Output guardrails evaluate generated responses before they are returned to the user. Use output guardrails to prevent unsafe responses, redact sensitive information, apply moderation checks, and inspect streaming output during generation. Use kind: output to evaluate generated responses before they are returned to the user.
GUARDRAILS:
  pii_output_prevention:
    kind: output
    action: block
Output guardrails support:
  • PII detection and redaction
  • Toxicity scoring
  • Streaming response evaluation
  • Bidirectional guardrails
  • Automatic response cleanup and fix strategies
Use kind: both to apply the same rule to both input and output.
GUARDRAILS:
  phone_number_check:
    kind: both
    action: warn
Streaming output guardrails can evaluate responses while content is still being generated.
GUARDRAILS:
  streaming_safety:
    kind: output
    streaming: true
For advanced syntax and additional examples, see the Guardrails section in the ABL Reference Guide.

Best Practices

  • Use project guardrails for centralized governance.

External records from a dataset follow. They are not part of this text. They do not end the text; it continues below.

import Summits.CriticalPhenomena.PercolationContinuityZ3.Theorems.PercNearOneGluingNoHeavyQuantSGCLightPairPartial
import Summits.CriticalPhenomena.PercolationContinuityZ3.Theorems.PercNearOneGluingNoHeavyQuantSGCLightPairPartialLo
import Summits.CriticalPhenomena.PercolationContinuityZ3.Theorems.PercNearOneGluingNoHeavyQuantSGCLightPairRemainder
import HarnessLib

/-!
# QUANT lane R8, T-DEC, cell L2 (`LawDec.SGCLightPair`), part 4: a flow of the gated product at EVERY layer

builds on p205010 (kernel theorem, internal audit signed; external expert review pending)

Support file (`--supports stmt-CriticalPhenomena-4575`), QUANT lane seat prim-quant-arm-2 (gen 37), rung R8 of
`run/shared/lean/prim/quant/LADDER.md`.  Theorems only, standard axioms, no sorries.  Assembles parts 1–3 (`…QuantSGCLightPairPieces`,
`…Partial`, `…Remainder`): for the law `L` with `L 0 = 1 − q`, `L t = (1−γ)[lo ≤ t]·qμ₁(t−lo) + γ[hi ≤ t]·qμ₁(t−hi)` (`t ≥ 1`), of mass `1`
and mean exactly the target `S′ = S + Δ` (`Δ ≤ 2·lo`, `y·M ≤ S′`, `y ≤ q`), and flows of `gate_q μ₁` at EVERY layer (target `S`), the law `L`
has a flow at every layer `j < M`: layers `j < lo` have the gate zero as their only low and it rides the giants (`y(1−q)/(1−y) ≤ q`); layers
`lo ≤ j < hi` use the one-copy partial flow (`lightPair_partial_lo`) with the whole `hi`-copy as extra giant room; layers `j ≥ hi` use the
pooled two-copy partial flow (`lightPair_partial`); in both cases `flowAtT_of_partial_dichotomy` finishes, after the certified giant rooms of
the copies are located inside `Σ_{j<h≤M} L h` (`copy_giants_le`).

* `LawDec.copy_giants_le` — `c·Σ_{j−s<h′≤M₁} gate_q μ₁ h′ ≤ Σ_{j<h≤M} c·[s ≤ h]·q μ₁(h−s)` (`s ≤ j`), and the whole copy when `j < s`.
* **`LawDec.flowAtT_lightPair_layer`** — the flow of `L` at every layer `j < M`.

[this work].  The gluing rows served [cite: KozmaNitzan2024, Conjecture 3 (p. 15)]; product measure [cite: Grimmett1999, §1.3 p. 10].
-/

noncomputable section

namespace Summit.CriticalPhenomena.PercolationContinuityZ3.Theorems

namespace Quant

open Finset

namespace LawDec

/-- **a copy's certified giant room sits inside the product's giants** (`s ≤ j`): `Σ_{j−s < h′ ≤ M₁} gate_q μ₁ h′ ≤
Σ_{j < h ≤ M} [s ≤ h]·q·μ₁(h − s)` for `μ₁ ≥ 0`, `M₁ + s ≤ M`. [this work] -/
theorem copy_giants_le (q : ℝ) (j s M₁ M : ℕ) (μ₁ : ℕ → ℝ) (hq0 : 0 ≤ q) (hμ0 : ∀ h, 0 ≤ μ₁ h) (hsj : s ≤ j) (hM : M₁ + s ≤ M) :
    ∑ h' ∈ Finset.Ico (j - s + 1) (M₁ + 1), gate μ₁ q h'
      ≤ ∑ h ∈ Finset.Ico (j + 1) (M + 1), (if s ≤ h then q * μ₁ (h - s) else 0) := by
  have hν : ∀ h', 1 ≤ h' → gate μ₁ q h' = q * μ₁ h' := fun h' hh => by rw [gate_apply, if_neg (by omega)]; ring
  calc ∑ h' ∈ Finset.Ico (j - s + 1) (M₁ + 1), gate μ₁ q h'
      = ∑ h' ∈ Finset.Ico (j - s + 1) (M₁ + 1), q * μ₁ h' :=
        Finset.sum_congr rfl fun h' hh => hν h' (by have := (Finset.mem_Ico.1 hh).1; omega)
    _ ≤ ∑ h' ∈ Finset.Ico (j - s + 1) (M + 1 - s), q * μ₁ h' :=
        Finset.sum_le_sum_of_subset_of_nonneg (Finset.Ico_subset_Ico le_rfl (by omega))
          (fun h' _ _ => mul_nonneg hq0 (hμ0 h'))
    _ = ∑ h' ∈ Finset.Ico (j - s + 1) (M + 1 - s), (fun h => if s ≤ h then q * μ₁ (h - s) else 0) (h' + s) :=
        Finset.sum_congr rfl fun h' _ => by simp only [if_pos (Nat.le_add_left s h'), Nat.add_sub_cancel]
    _ = ∑ h ∈ Finset.Ico (j + 1) (M + 1), (if s ≤ h then q * μ₁ (h - s) else 0) := by
        rw [Finset.sum_Ico_add' (fun h => if s ≤ h then q * μ₁ (h - s) else 0)]
        congr 1
        congr 1 <;> omega

/-- **the whole of a copy sits on the product's giants when the layer is below its shift** (`j < s`): `q·Σ_{h′ ≤ M₁} μ₁ h′ ≤
Σ_{j < h ≤ M} [s ≤ h]·q·μ₁(h − s)`. [this work] -/
theorem copy_all_giants_le (q : ℝ) (j s M₁ M : ℕ) (μ₁ : ℕ → ℝ) (hq0 : 0 ≤ q) (hμ0 : ∀ h, 0 ≤ μ₁ h) (hjs : j < s)
    (hM : M₁ + s ≤ M) :
    q * ∑ h' ∈ Finset.range (M₁ + 1), μ₁ h' ≤ ∑ h ∈ Finset.Ico (j + 1) (M + 1), (if s ≤ h then q * μ₁ (h - s) else 0) := by
  rw [Finset.mul_sum, Finset.range_eq_Ico]
  calc ∑ h' ∈ Finset.Ico 0 (M₁ + 1), q * μ₁ h'
      ≤ ∑ h' ∈ Finset.Ico (j + 1 - s) (M + 1 - s), q * μ₁ h' :=
        Finset.sum_le_sum_of_subset_of_nonneg (Finset.Ico_subset_Ico (by omega) (by omega))
          (fun h' _ _ => mul_nonneg hq0 (hμ0 h'))
    _ = ∑ h' ∈ Finset.Ico (j + 1 - s) (M + 1 - s), (fun h => if s ≤ h then q * μ₁ (h - s) else 0) (h' + s) :=
        Finset.sum_congr rfl fun h' _ => by simp only [if_pos (Nat.le_add_left s h'), Nat.add_sub_cancel]
    _ = ∑ h ∈ Finset.Ico (j + 1 - s + s) (M + 1 - s + s), (if s ≤ h then q * μ₁ (h - s) else 0) :=
        Finset.sum_Ico_add' (fun h => if s ≤ h then q * μ₁ (h - s) else 0) _ _ _
    _ ≤ ∑ h ∈ Finset.Ico (j + 1) (M + 1), (if s ≤ h then q * μ₁ (h - s) else 0) :=
        Finset.sum_le_sum_of_subset_of_nonneg (Finset.Ico_subset_Ico (by omega) (by omega))
          (fun h _ _ => by split_ifs; exacts [mul_nonneg hq0 (hμ0 _), le_rfl])

/-- **A FLOW OF THE GATED PRODUCT AT EVERY LAYER.**  `0 < y < 1`, `0 < q`, `y ≤ q`, `0 ≤ γ ≤ 1`; `S > 0`, `0 ≤ Δ ≤ 2·lo`, `1 ≤ lo ≤ hi`,
`M₁ + hi ≤ M`; `μ₁ ≥ 0` with `Σ_{h ≤ M₁} μ₁ h = 1`; flows of `gate_q μ₁` at every layer (target `S`, top `M₁`); `L ≥ 0` with `L 0 = 1 − q`,
`L t = (1−γ)[lo ≤ t]qμ₁(t−lo) + γ[hi ≤ t]qμ₁(t−hi)` for `t ≥ 1`, `Σ_{t≤M} L t = 1`, `Σ_{t ≤ M} t·L t = S + Δ`, and `y·M ≤ S + Δ`.  Then `L` has a
flow at every layer `j < M` at the target `S + Δ`. [this work] -/
theorem flowAtT_lightPair_layer (y S Δ q γ : ℝ) (j lo hi M₁ M : ℕ) (μ₁ L : ℕ → ℝ)
    (hy0 : 0 < y) (hy1 : y < 1) (hq0 : 0 < q) (hyq : y ≤ q) (hγ0 : 0 ≤ γ) (hγ1 : γ ≤ 1) (hS : 0 < S) (hΔ0 : 0 ≤ Δ)
    (hΔlo : Δ ≤ 2 * (lo : ℝ)) (hlo : 1 ≤ lo) (hlohi : lo ≤ hi) (hM : M₁ + hi ≤ M) (hjM : j < M)
    (hμ0 : ∀ h, 0 ≤ μ₁ h) (hμ1 : ∑ h ∈ Finset.range (M₁ + 1), μ₁ h = 1)
    (hF : ∀ J, FlowAtT y S J M₁ (gate μ₁ q))
    (hLnn : ∀ t, 0 ≤ L t) (hL0 : L 0 = 1 - q)
    (hL : ∀ t, 1 ≤ t → L t = (1 - γ) * (if lo ≤ t then q * μ₁ (t - lo) else 0) + γ * (if hi ≤ t then q * μ₁ (t - hi) else 0))
    (hL1 : ∑ t ∈ Finset.range (M + 1), L t = 1) (hLmean : ∑ t ∈ Finset.range (M + 1), (t : ℝ) * L t = S + Δ)
    (hta : y * (M : ℝ) ≤ S + Δ) :
    FlowAtT y (S + Δ) j M L := by
  classical
  have h1y : 0 < 1 - y := by linarith
  have hS' : 0 < S + Δ := by linarith
  have huy0 : 0 < y / (1 - y) := div_pos hy0 h1y
  -- the gate zero alone fits under `q` at the giant rate
  have hzero : y / (1 - y) * (1 - q) ≤ q := by
    rw [div_mul_eq_mul_div, div_le_iff₀ h1y]; nlinarith
  -- the product's giant mass splits along the copies
  have hLgiants : ∑ h ∈ Finset.Ico (j + 1) (M + 1), L h
      = (1 - γ) * ∑ h ∈ Finset.Ico (j + 1) (M + 1), (if lo ≤ h then q * μ₁ (h - lo) else 0)
        + γ * ∑ h ∈ Finset.Ico (j + 1) (M + 1), (if hi ≤ h then q * μ₁ (h - hi) else 0) := by
    rw [Finset.mul_sum, Finset.mul_sum, ← Finset.sum_add_distrib]
    exact Finset.sum_congr rfl fun h hh => hL h (by have := (Finset.mem_Ico.1 hh).1; omega)
  rcases Nat.lt_or_ge j lo with hjlo | hloj
  · /- ### `j < lo`: the only low is the gate zero; it rides the giants -/
    refine flowAtT_of_giants y (S + Δ) j M L hy0 hy1 hLnn ?_
    have hlow : ∑ l ∈ Finset.range (j + 1), (if 2 * (l : ℝ) < S + Δ then L l else 0) = 1 - q := by
      rw [Finset.sum_range_succ']
      simp only [Nat.cast_zero, mul_zero]
      rw [if_pos hS', hL0]
      have : ∀ l ∈ Finset.range j, (if 2 * (((l + 1 : ℕ)) : ℝ) < S + Δ then L (l + 1) else 0) = 0 := by
        intro l hl
        rw [Finset.mem_range] at hl
        rw [hL (l + 1) (by omega), if_neg (show ¬ lo ≤ l + 1 by omega), if_neg (show ¬ hi ≤ l + 1 by omega)]
        simp
      rw [Finset.sum_eq_zero this, zero_add]
    have hgi : q ≤ ∑ h ∈ Finset.Ico (j + 1) (M + 1), L h := by
      rw [hLgiants]
      have h1 := copy_all_giants_le q j lo M₁ M μ₁ hq0.le hμ0 hjlo (by omega)
      have h2 := copy_all_giants_le q j hi M₁ M μ₁ hq0.le hμ0 (by omega) hM
      rw [hμ1, mul_one] at h1 h2
      nlinarith
    rw [hlow]
    exact le_trans hzero hgi
  rcases Nat.lt_or_ge j hi with hjhi | hhij
  · /- ### `lo ≤ j < hi`: the `lo`-copy's partial flow; the whole `hi`-copy is giant room -/
    obtain ⟨f₁, hf₁⟩ := hF (j - lo)
    obtain ⟨φ, hφ0, hφsupp, hφz, hcolφ, hrows, hdich⟩ :=
      lightPair_partial_lo y S Δ q γ j lo hi M₁ M μ₁ L f₁ hy0 hy1 hq0 hγ1 hS hΔlo hlo hloj hjhi hjM (by omega) hμ0 hf₁ hL
    refine flowAtT_of_partial_dichotomy y (S + Δ)
      ((1 - γ) * ∑ h ∈ Finset.Ico (j - lo + 1) (M₁ + 1), gate μ₁ q h + y / (1 - y) * (γ * (1 - q)))
      j M L φ hy0 hy1 hS' hLnn hL1 hLmean hta hjM hφ0 hφsupp hφz hcolφ hrows ?_
    rcases hdich with hfull | hplaced
    · left
      refine ⟨?_, ?_⟩
      · rw [hL0]
        have e : y / (1 - y) * ((1 - q) + ∑ t ∈ Finset.range (j + 1),
              (if (1 ≤ t ∧ t ≤ j ∧ 2 * (t : ℝ) < S + Δ) then L t - ∑ k ∈ Finset.range (M + 1), φ t k else 0))
            = y / (1 - y) * ((1 - γ) * (1 - q) + ∑ t ∈ Finset.range (j + 1),
              (if (1 ≤ t ∧ t ≤ j ∧ 2 * (t : ℝ) < S + Δ) then L t - ∑ k ∈ Finset.range (M + 1), φ t k else 0))
              + y / (1 - y) * (γ * (1 - q)) := by ring
        rw [e]
        linarith [hfull]
      · rw [hLgiants]
        have h1 := copy_giants_le q j lo M₁ M μ₁ hq0.le hμ0 hloj (by omega)
        have h2 := copy_all_giants_le q j hi M₁ M μ₁ hq0.le hμ0 hjhi hM
        rw [hμ1, mul_one] at h2
        have h1γ : 0 ≤ 1 - γ := by linarith
        nlinarith [mul_le_mul_of_nonneg_left h1 h1γ, mul_le_mul_of_nonneg_left h2 hγ0,
          mul_le_mul_of_nonneg_left hzero hγ0]
    · exact Or.inr hplaced
  · /- ### `hi ≤ j`: the pooled two-copy partial flow -/
    obtain ⟨f₁, hf₁⟩ := hF (j - lo)
    obtain ⟨f₂, hf₂⟩ := hF (j - hi)
    obtain ⟨φ, hφ0, hφsupp, hφz, hcolφ, hrows, hdich⟩ :=
      lightPair_partial y S Δ q γ j lo hi M₁ M μ₁ L f₁ f₂ hy0 hy1 hq0 hγ0 hγ1 hS hΔlo hlo hlohi hhij hjM hM hμ0 hf₁ hf₂ hL
    refine flowAtT_of_partial_dichotomy y (S + Δ)
      ((1 - γ) * ∑ h ∈ Finset.Ico (j - lo + 1) (M₁ + 1), gate μ₁ q h + γ * ∑ h ∈ Finset.Ico (j - hi + 1) (M₁ + 1), gate μ₁ q h)
      j M L φ hy0 hy1 hS' hLnn hL1 hLmean hta hjM hφ0 hφsupp hφz hcolφ hrows ?_
    rcases hdich with hfull | hplaced
    · left
      refine ⟨by rw [hL0]; exact hfull, ?_⟩
      rw [hLgiants]
      have h1 := copy_giants_le q j lo M₁ M μ₁ hq0.le hμ0 hloj (by omega)
      have h2 := copy_giants_le q j hi M₁ M μ₁ hq0.le hμ0 hhij hM
      have h1γ : 0 ≤ 1 - γ := by linarith
      nlinarith [mul_le_mul_of_nonneg_left h1 h1γ, mul_le_mul_of_nonneg_left h2 hγ0]
    · exact Or.inr hplaced

end LawDec

end Quant

end Summit.CriticalPhenomena.PercolationContinuityZ3.Theorems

  • Use agent guardrails for localized runtime behavior.
  • Start with warn before enabling block.
  • Test regex patterns carefully to reduce false positives.
  • Enable streaming guardrails for high-risk applications.
  • Use fail-closed behavior for compliance-sensitive workloads.
  • Separate business constraints from safety guardrails.
  • Use providers with caching and budget controls for large-scale deployments.